Per-token attention mass is accumulated as:

state.score[batch, token] += sum_over_heads(attn_probs[batch, head, *, token])

That is: for each token in the cache, sum the attention probability that all queries at this step paid to it, summed across all heads. The accumulation runs every step; over time, tokens that are repeatedly attended to by many heads accumulate large scores; tokens that are attended to once or twice fade.

Cross-head, not per-head. This is a defensible default but it has a downside: heads that specialize (e.g., one head dedicated to attention sinks, another to retrieval) get averaged together. Per-head policies are sometimes superior in production; this implementation does not currently expose that knob. PRs welcome.

When eviction triggers

evict_every=N controls how often _maybe_evict actually runs. Default is 1 (every step). Larger values reduce per-step overhead but increase peak cache size between evictions:

peak_cache_size <= n_sink + budget + n_recent + (evict_every - 1)

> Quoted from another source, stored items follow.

import Mathlib
import HarnessLib
import Summits.CriticalPhenomena.CardyFormulaZ2.Theorems.CardyMagicRigidityMagicFormulaTLatticeReflection
import Summits.CriticalPhenomena.CardyFormulaZ2.Theorems.CardyMagicRigidityMagicFormulaTLoopReflection
import Summits.CriticalPhenomena.CardyFormulaZ2.Theorems.CardyMagicRigidityMagicFormulaTStubDilation
import Summits.CriticalPhenomena.CardyFormulaZ2.Theorems.CardyMagicRigidityMagicFormulaTSmearedCentring
import Summits.CriticalPhenomena.CardyFormulaZ2.Theorems.CardyMagicRigidityTransferContinuityReduction
import Literature.Probability.RandomPlanarGeometry.NestingTransform

/-!
# The odd sector of the order-3 coefficient vanishes exactly (crux `MagicFormulaT`, line `Sketch`)

Crux `Summit.CriticalPhenomena.CardyFormulaZ2.Theses.CardyMagicRigidity.MagicFormulaT`
(stmt-CriticalPhenomena-4836), line `Sketch`, registered sub-goal `threePoint_oddSector` cut out
of the open order-3 stub `stub_threePoint` (`E_{1/2}[3A₁³ − 12A₁A₂ + 8A₃] → 0`,
`A_m = Σ_{u interface loop of δ𝕋} θ_u(f)^m`, `θ_u(f) = u.nestingPhase f = ∫_{W(u,·) ≠ 0} f`).

**Theorem (`threePoint_oddSector`).** If the density `f : ℂ → ℝ` is odd under the point
reflection through the origin, `f(−z) = −f(z)`, then for EVERY mesh `δ > 0`
`E_{1/2}[3A₁³ − 12A₁A₂ + 8A₃] = 0` exactly (no measurability, boundedness, support or
neutrality hypothesis is needed: junk values of the set integrals and of the `finsum`s agree on
both sides of every identity used).

Proof.
1. Mesh `δ` → mesh `1` (`tos_finsum_loops_eq_dilate`): the loops of `δ𝕋` are the dilates of the
   loops of `𝕋` (`loopSet_eq_image`, an injective re-indexing `imageOn_mul_injective`), interiors
   dilate (`setOf_wind_imageOn_mul_ne_zero`) and `∫_{δA} f = ∫_A δ² f(δ·)`
   (`setIntegral_smul_set_eq`), so `Σ_u φ(θ_u(f))` at mesh `δ` is `Σ_u φ(θ_u(f_δ))` at mesh `1`
   with the dilated density `f_δ(z) = δ² f(δz)`, which is odd again (`tos_dilate_odd`).
2. Reflection at mesh `1` through the origin (`triEmbed 0 = 0`): the loops of the reflected
   configuration `−ω` are the reflected loops (`loops_siteLoopConfig_reflect`, injective
   re-indexing `imageOn_reflect_injective`), winding numbers are reflection invariant
   (`wind_imageOn_reflect`), so `{W(−u,·) ≠ 0} = −{W(u,·) ≠ 0}` and, Lebesgue measure on `ℂ` being
   invariant under `z ↦ p − z` (`Measure.measurePreserving_sub_left`), `θ_{−u}(g) = θ_u(g(−·)) =
   −θ_u(g)` for odd `g` (`tos_nestingPhase_reflect_zero_of_odd`). Hence under `ω ↦ −ω`:
   `A₁ ↦ −A₁`, `A₂ ↦ A₂`, `A₃ ↦ −A₃`, and the integrand `P₃ = 3A₁³ − 12A₁A₂ + 8A₃` is odd.
3. `ω ↦ −ω` preserves `P_{1/2}` (`integral_comp_reflect`), so `∫ P₃ = ∫ P₃ ∘ (−) = −∫ P₃`, whence
   `∫ P₃ = 0` (`integral_neg` is unconditional; `tos_integral_eq_zero_of_reflect_odd`).

Everything is proved from landed tree theorems and Mathlib; no named fact is used; no definition
is introduced.
-/

noncomputable section

namespace Summit.CriticalPhenomena.CardyFormulaZ2.Cruxes.MagicFormulaT.LineSketch

open MeasureTheory Filter Set
open scoped Real Topology BigOperators ENNReal
open Literature.Probability.RandomPlanarGeometry Literature.Probability.Percolation
  Literature.Probability.LatticeModels

/-! ## Mesh `δ` → mesh `1`: sums over the loops dilate -/

/-- **Sums over the loops dilate**: for every `φ : ℝ → ℝ`,
`Σ_{u loop of δ𝕋} φ(θ_u(f)) = Σ_{u loop of 𝕋} φ(θ_u(f_δ))`, `f_δ(z) = δ² f(δ z)` (the loops of
`δ𝕋` are the dilates of the loops of `𝕋`, interiors dilate, `∫_{δA} f = ∫_A δ² f(δ·)`; the
`φ`-version of `finsum_nestingPhase_eq_finsum_dilate`, junk values included). -/
theorem tos_finsum_loops_eq_dilate (φ : ℝ → ℝ) (f : ℂ → ℝ) {δ : ℝ} (hδ : 0 < δ)
    (ω : SiteConfig (Site 2)) :
    (∑ᶠ u ∈ (siteLoopConfig δ ω).loops, φ (u.nestingPhase f)) =
      ∑ᶠ u ∈ (siteLoopConfig 1 ω).loops,
        φ (u.nestingPhase fun z ↦ δ ^ 2 * f ((δ : ℂ) * z)) := by
  rw [Summit.CriticalPhenomena.CardyFormulaZ2.Theorems.loops_siteLoopConfig,
    Summit.CriticalPhenomena.CardyFormulaZ2.Theorems.loops_siteLoopConfig, loopSet_eq_image δ ω,
    finsum_mem_image (imageOn_mul_injective hδ.ne').injOn]
  refine finsum_mem_congr rfl fun u _ ↦ ?_
  rw [UnbasedLoop.nestingPhase, UnbasedLoop.nestingPhase, setOf_wind_imageOn_mul_ne_zero hδ u,
    setIntegral_smul_set_eq f hδ]

/-- **The dilate `f_δ(z) = δ² f(δ z)` of an odd density is odd.** -/
theorem tos_dilate_odd {f : ℂ → ℝ} (hf : ∀ z, f (-z) = -f z) (δ : ℝ) (z : ℂ) :
    δ ^ 2 * f ((δ : ℂ) * -z) = -(δ ^ 2 * f ((δ : ℂ) * z)) := by
  rw [mul_neg, hf, mul_neg]

/-! ## Reflection at mesh `1`: the phase of the reflected loop -/

/-- **Interiors reflect**: `{W(p − u, ·) ≠ 0} = (p − ·) ⁻¹' {W(u, ·) ≠ 0}` (winding numbers are
reflection invariant, junk values included: `wind_imageOn_reflect`). -/
theorem tos_setOf_wind_imageOn_reflect_ne_zero (p : ℂ) (u : UnbasedLoop ℂ) :
    {z : ℂ | (UnbasedLoop.imageOn (fun z ↦ p - z) univ u).wind z ≠ 0} =
      (fun z ↦ p - z) ⁻¹' {z : ℂ | u.wind z ≠ 0} := by
  ext z
  simp only [mem_preimage, mem_setOf_eq]
  rw [← wind_imageOn_reflect p u (p - z), sub_sub_cancel]

/-- **The phase of the reflected loop is the phase of the reflected density**:
`θ_{p − u}(g) = θ_u(g(p − ·))` for EVERY `g : ℂ → ℝ` (Lebesgue measure on `ℂ` is invariant under
the point reflection `z ↦ p − z`, a measurable equivalence; no integrability is needed, both
sides are junk together). -/
theorem tos_nestingPhase_imageOn_reflect (p : ℂ) (g : ℂ → ℝ) (u : UnbasedLoop ℂ) :
    (UnbasedLoop.imageOn (fun z ↦ p - z) univ u).nestingPhase g =
      u.nestingPhase fun z ↦ g (p - z) := by
  rw [UnbasedLoop.nestingPhase, UnbasedLoop.nestingPhase, tos_setOf_wind_imageOn_reflect_ne_zero]
  have h := (Measure.measurePreserving_sub_left volume p).setIntegral_preimage_emb
    (MeasurableEquiv.subLeft p).measurableEmbedding (fun z ↦ g (p - z)) {z : ℂ | u.wind z ≠ 0}
  simp only [sub_sub_cancel] at h
  exact h

/-- **The phase is odd in the density**: `θ_u(−g) = −θ_u(g)` (`integral_neg`, unconditional). -/
theorem tos_nestingPhase_neg (g : ℂ → ℝ) (u : UnbasedLoop ℂ) :
    (u.nestingPhase fun z ↦ -g z) = -u.nestingPhase g := by
  rw [UnbasedLoop.nestingPhase, UnbasedLoop.nestingPhase, integral_neg]

/-- **For an odd density, the phase of the loop reflected through the origin is minus the
phase**: `θ_{−u}(g) = −θ_u(g)` (the reflection centre is `triEmbed 0 = 0`). -/
theorem tos_nestingPhase_reflect_zero_of_odd {g : ℂ → ℝ} (hg : ∀ z, g (-z) = -g z)
    (u : UnbasedLoop ℂ) :
    (UnbasedLoop.imageOn (fun z ↦ triEmbed (0 : Site 2) - z) univ u).nestingPhase g =
      -u.nestingPhase g := by
  rw [tos_nestingPhase_imageOn_reflect, ← tos_nestingPhase_neg]
  congr 1
  funext z
  rw [triEmbed_zero, zero_sub, hg]

/-- **Sums over the loops of the reflected configuration** (mesh `1`, reflection through the
origin, odd density `g`): `Σ_{u loop of −ω} φ(θ_u(g)) = Σ_{u loop of ω} φ(−θ_u(g))` for every
`φ : ℝ → ℝ` (the loops of `−ω` are the reflected loops, `loops_siteLoopConfig_reflect`, an
injective re-indexing, `imageOn_reflect_injective`; junk values included). -/
theorem tos_finsum_loops_reflect (φ : ℝ → ℝ) {g : ℂ → ℝ} (hg : ∀ z, g (-z) = -g z)
    (ω : SiteConfig (Site 2)) :
    (∑ᶠ u ∈ (siteLoopConfig 1 ((Equiv.subLeft (0 : Site 2)) '' ω)).loops,
        φ (u.nestingPhase g)) =
      ∑ᶠ u ∈ (siteLoopConfig 1 ω).loops, φ (-u.nestingPhase g) := by
  rw [loops_siteLoopConfig_reflect, finsum_mem_image (imageOn_reflect_injective _).injOn]
  exact finsum_mem_congr rfl fun u _ ↦ by rw [tos_nestingPhase_reflect_zero_of_odd hg]

/-- `Σ_{u ∈ s} −θ_u = −Σ_{u ∈ s} θ_u` for the `finsum` over a set of loops, junk values included
(no finiteness needed). -/
theorem tos_finsum_mem_neg (s : Set (UnbasedLoop ℂ)) (θ : UnbasedLoop ℂ → ℝ) :
    ∑ᶠ u ∈ s, -θ u = -∑ᶠ u ∈ s, θ u := by
  simp only [finsum_neg_distrib]

/-! ## Odd observables have zero mean -/

/-- **An observable odd under a lattice point reflection has zero mean** under `P_p`: if
`F((c − ·) '' ω) = −F(ω)` for all `ω` then `∫ F dP_p = 0` (`integral_comp_reflect`:
`∫ F((c − ·) '' ω) = ∫ F`, and `∫ −F = −∫ F` unconditionally). -/
theorem tos_integral_eq_zero_of_reflect_odd (c : Site 2) (p : unitInterval)
    (F : SiteConfig (Site 2) → ℝ) (hF : ∀ ω, F ((Equiv.subLeft c) '' ω) = -F ω) :
    ∫ ω, F ω ∂(triSitePercolation p) = 0 := by
  have h := integral_comp_reflect c p F
  simp_rw [hF, integral_neg] at h
  linarith

/-! ## The odd sector, at mesh `1` and at every mesh -/

/-- **The odd sector at mesh `1`**: for an odd density `g`, `E_{1/2}[3A₁³ − 12A₁A₂ + 8A₃] = 0`
exactly, `A_m = Σ_{u loop of 𝕋} θ_u(g)^m` (under `ω ↦ −ω`: `A₁ ↦ −A₁`, `A₂ ↦ A₂`, `A₃ ↦ −A₃`,
so the integrand is odd under a measure-preserving involution). -/
theorem tos_threePoint_oddSector_one {g : ℂ → ℝ} (hg : ∀ z, g (-z) = -g z) :
    ∫ ω, (3 * (∑ᶠ u ∈ (siteLoopConfig 1 ω).loops, u.nestingPhase g) ^ 3 -
      12 * (∑ᶠ u ∈ (siteLoopConfig 1 ω).loops, u.nestingPhase g) *
        (∑ᶠ u ∈ (siteLoopConfig 1 ω).loops, u.nestingPhase g ^ 2) +
      8 * (∑ᶠ u ∈ (siteLoopConfig 1 ω).loops, u.nestingPhase g ^ 3)) ∂(triSitePercolation half) =
      0 := by
  have h1 : ∀ ω : SiteConfig (Site 2),
      (∑ᶠ u ∈ (siteLoopConfig 1 ((Equiv.subLeft (0 : Site 2)) '' ω)).loops, u.nestingPhase g) =
        -∑ᶠ u ∈ (siteLoopConfig 1 ω).loops, u.nestingPhase g :=
    fun ω ↦ (tos_finsum_loops_reflect (fun x ↦ x) hg ω).trans (tos_finsum_mem_neg _ _)
  have h2 : ∀ ω : SiteConfig (Site 2),
      (∑ᶠ u ∈ (siteLoopConfig 1 ((Equiv.subLeft (0 : Site 2)) '' ω)).loops,
          u.nestingPhase g ^ 2) =
        ∑ᶠ u ∈ (siteLoopConfig 1 ω).loops, u.nestingPhase g ^ 2 :=
    fun ω ↦ (tos_finsum_loops_reflect (fun x ↦ x ^ 2) hg ω).trans
      (finsum_mem_congr rfl fun u _ ↦ neg_sq _)
  have h3 : ∀ ω : SiteConfig (Site 2),
      (∑ᶠ u ∈ (siteLoopConfig 1 ((Equiv.subLeft (0 : Site 2)) '' ω)).loops,
          u.nestingPhase g ^ 3) =
        -∑ᶠ u ∈ (siteLoopConfig 1 ω).loops, u.nestingPhase g ^ 3 :=
    fun ω ↦ ((tos_finsum_loops_reflect (fun x ↦ x ^ 3) hg ω).trans
      (finsum_mem_congr rfl fun u _ ↦ Odd.neg_pow (by decide) _)).trans (tos_finsum_mem_neg _ _)
  refine tos_integral_eq_zero_of_reflect_odd 0 half _ fun ω ↦ ?_
  rw [h1, h2, h3]
  ring

/-- **Sub-goal `threePoint_oddSector` of line `Sketch` (crux `MagicFormulaT`) — THE ODD SECTOR OF
ORDER 3 VANISHES EXACTLY AT EVERY MESH.** If `f : ℂ → ℝ` is odd under the point reflection through
the origin, `f(−z) = −f(z)`, then for every `δ > 0`
`E_{1/2}[3A₁³ − 12A₁A₂ + 8A₃] = 0`, `A_m = Σ_{u interface loop of δ𝕋} θ_u(f)^m`,
`θ_u(f) = ∫_{W(u,·) ≠ 0} f`: pass to mesh `1` with the odd dilated density `δ² f(δ·)`
(`tos_finsum_loops_eq_dilate`), where `ω ↦ −ω` preserves `P_{1/2}`, maps loops to reflected
loops, preserves winding numbers and negates the phases, so the integrand is odd under a
measure-preserving involution (`tos_threePoint_oddSector_one`). -/
theorem threePoint_oddSector : ∀ (f : ℂ → ℝ), (∀ z, f (-z) = -f z) → ∀ δ : ℝ, 0 < δ →
    ∫ ω, (3 * (∑ᶠ u ∈ (siteLoopConfig δ ω).loops, u.nestingPhase f) ^ 3 -
      12 * (∑ᶠ u ∈ (siteLoopConfig δ ω).loops, u.nestingPhase f) *
        (∑ᶠ u ∈ (siteLoopConfig δ ω).loops, u.nestingPhase f ^ 2) +
      8 * (∑ᶠ u ∈ (siteLoopConfig δ ω).loops, u.nestingPhase f ^ 3)) ∂(triSitePercolation half) =
      0 := by
  intro f hf δ hδ
  have h1 : ∀ ω : SiteConfig (Site 2), (∑ᶠ u ∈ (siteLoopConfig δ ω).loops, u.nestingPhase f) =
      ∑ᶠ u ∈ (siteLoopConfig 1 ω).loops, u.nestingPhase fun z ↦ δ ^ 2 * f ((δ : ℂ) * z) :=
    fun ω ↦ tos_finsum_loops_eq_dilate (fun x ↦ x) f hδ ω
  have h2 : ∀ ω : SiteConfig (Site 2),
      (∑ᶠ u ∈ (siteLoopConfig δ ω).loops, u.nestingPhase f ^ 2) =
        ∑ᶠ u ∈ (siteLoopConfig 1 ω).loops,
          (u.nestingPhase fun z ↦ δ ^ 2 * f ((δ : ℂ) * z)) ^ 2 :=
    fun ω ↦ tos_finsum_loops_eq_dilate (fun x ↦ x ^ 2) f hδ ω
  have h3 : ∀ ω : SiteConfig (Site 2),
      (∑ᶠ u ∈ (siteLoopConfig δ ω).loops, u.nestingPhase f ^ 3) =
        ∑ᶠ u ∈ (siteLoopConfig 1 ω).loops,
          (u.nestingPhase fun z ↦ δ ^ 2 * f ((δ : ℂ) * z)) ^ 3 :=
    fun ω ↦ tos_finsum_loops_eq_dilate (fun x ↦ x ^ 3) f hδ ω
  simp_rw [h1, h2, h3]
  exact tos_threePoint_oddSector_one fun z ↦ tos_dilate_odd hf δ z

end Summit.CriticalPhenomena.CardyFormulaZ2.Cruxes.MagicFormulaT.LineSketch

end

For most workloads evict_every=1 is fine. If the eviction step shows up in profiling as a measurable cost (rare, since argpartition on a few thousand floats is fast), increase to 8 or 16.

Edge cases

A few cases the code handles explicitly:

  • Cache below threshold. If len(cache) <= n_sink + budget + n_recent, _maybe_evict is a no-op. No eviction happens until the cache grows past the budget.
  • First call. The accumulated score tensor is initialized lazily on the first forward pass once we know batch size and current cache length.
  • Cache reset between generations. reset_eviction_scores(model) zeroes all accumulated scores. Call this between independent generations; otherwise the previous generation's heavy hitters bias the next one.
  • Model on multiple devices. The score tensor lives on the same device as the cache. With device_map="auto" model sharding, each layer's score lives on its layer's device; nothing special to do.

Failure modes to watch for

If eviction breaks, you'll typically see one of these:

  • Repetitive garbage output -> sinks were evicted. Verify n_sink >= 4 and that index 0 of key_cache is preserved across eviction calls.
  • Topical drift / stale context -> recent window too small. Increase n_recent.
  • Sudden quality cliff at long context -> heavy-hitter score accumulation has saturated or normalized incorrectly. Check that state.score is being updated every step (not just on eviction-trigger steps).
  • Memory growing despite eviction -> the cache class is not DynamicCache and the patch's slicing assumptions don't hold. Print type(past_key_value) from inside the patched forward to verify.

Porting to a different attention class

To adapt this patch for non-MLA attention (Llama, Qwen, Mistral, Gemma standard MHA / GQA):

  1. Find the attention class in the relevant transformers/models/<arch>/modeling_<arch>.py.
  2. Identify how it stores K/V in the cache. Most use DynamicCache with [batch, heads, seq, head_dim]. MLA stores expanded K/V at [batch, heads, seq, qk_dim] and [batch, heads, seq, v_dim] separately because qk_dim != v_dim. For uniform-dim attention, the slicing in _maybe_evict simplifies.
  3. Replace the DeepseekV3Attention class lookup in install_kv_eviction with the relevant class.
  4. Verify the attention probability tensor shape returned by the original forward; the score-accumulation code assumes [batch, heads, q_len, k_len].

The H2O recipe itself does not need to change; only the cache management code does.

Testing methodology

The smoke test in src/kv_eviction_mla.py exercises the eviction-decision logic on a _FakeCache that mirrors DynamicCache's structure but skips the model. Real-model validation requires a GPU and a checkpoint. We recommend:

  1. Run the smoke test (no GPU required) to verify the patch logic.
  2. Patch a small DeepSeek/Kimi model (e.g., a 1B or 7B variant) and run a perplexity-sweep notebook on a public benchmark prompt set.
  3. Run RULER 128K NIAH at your target budget. Compare to full-cache baseline.
  4. Stress-test on your actual workload distribution.

A canonical RULER benchmark with this code is in the project roadmap.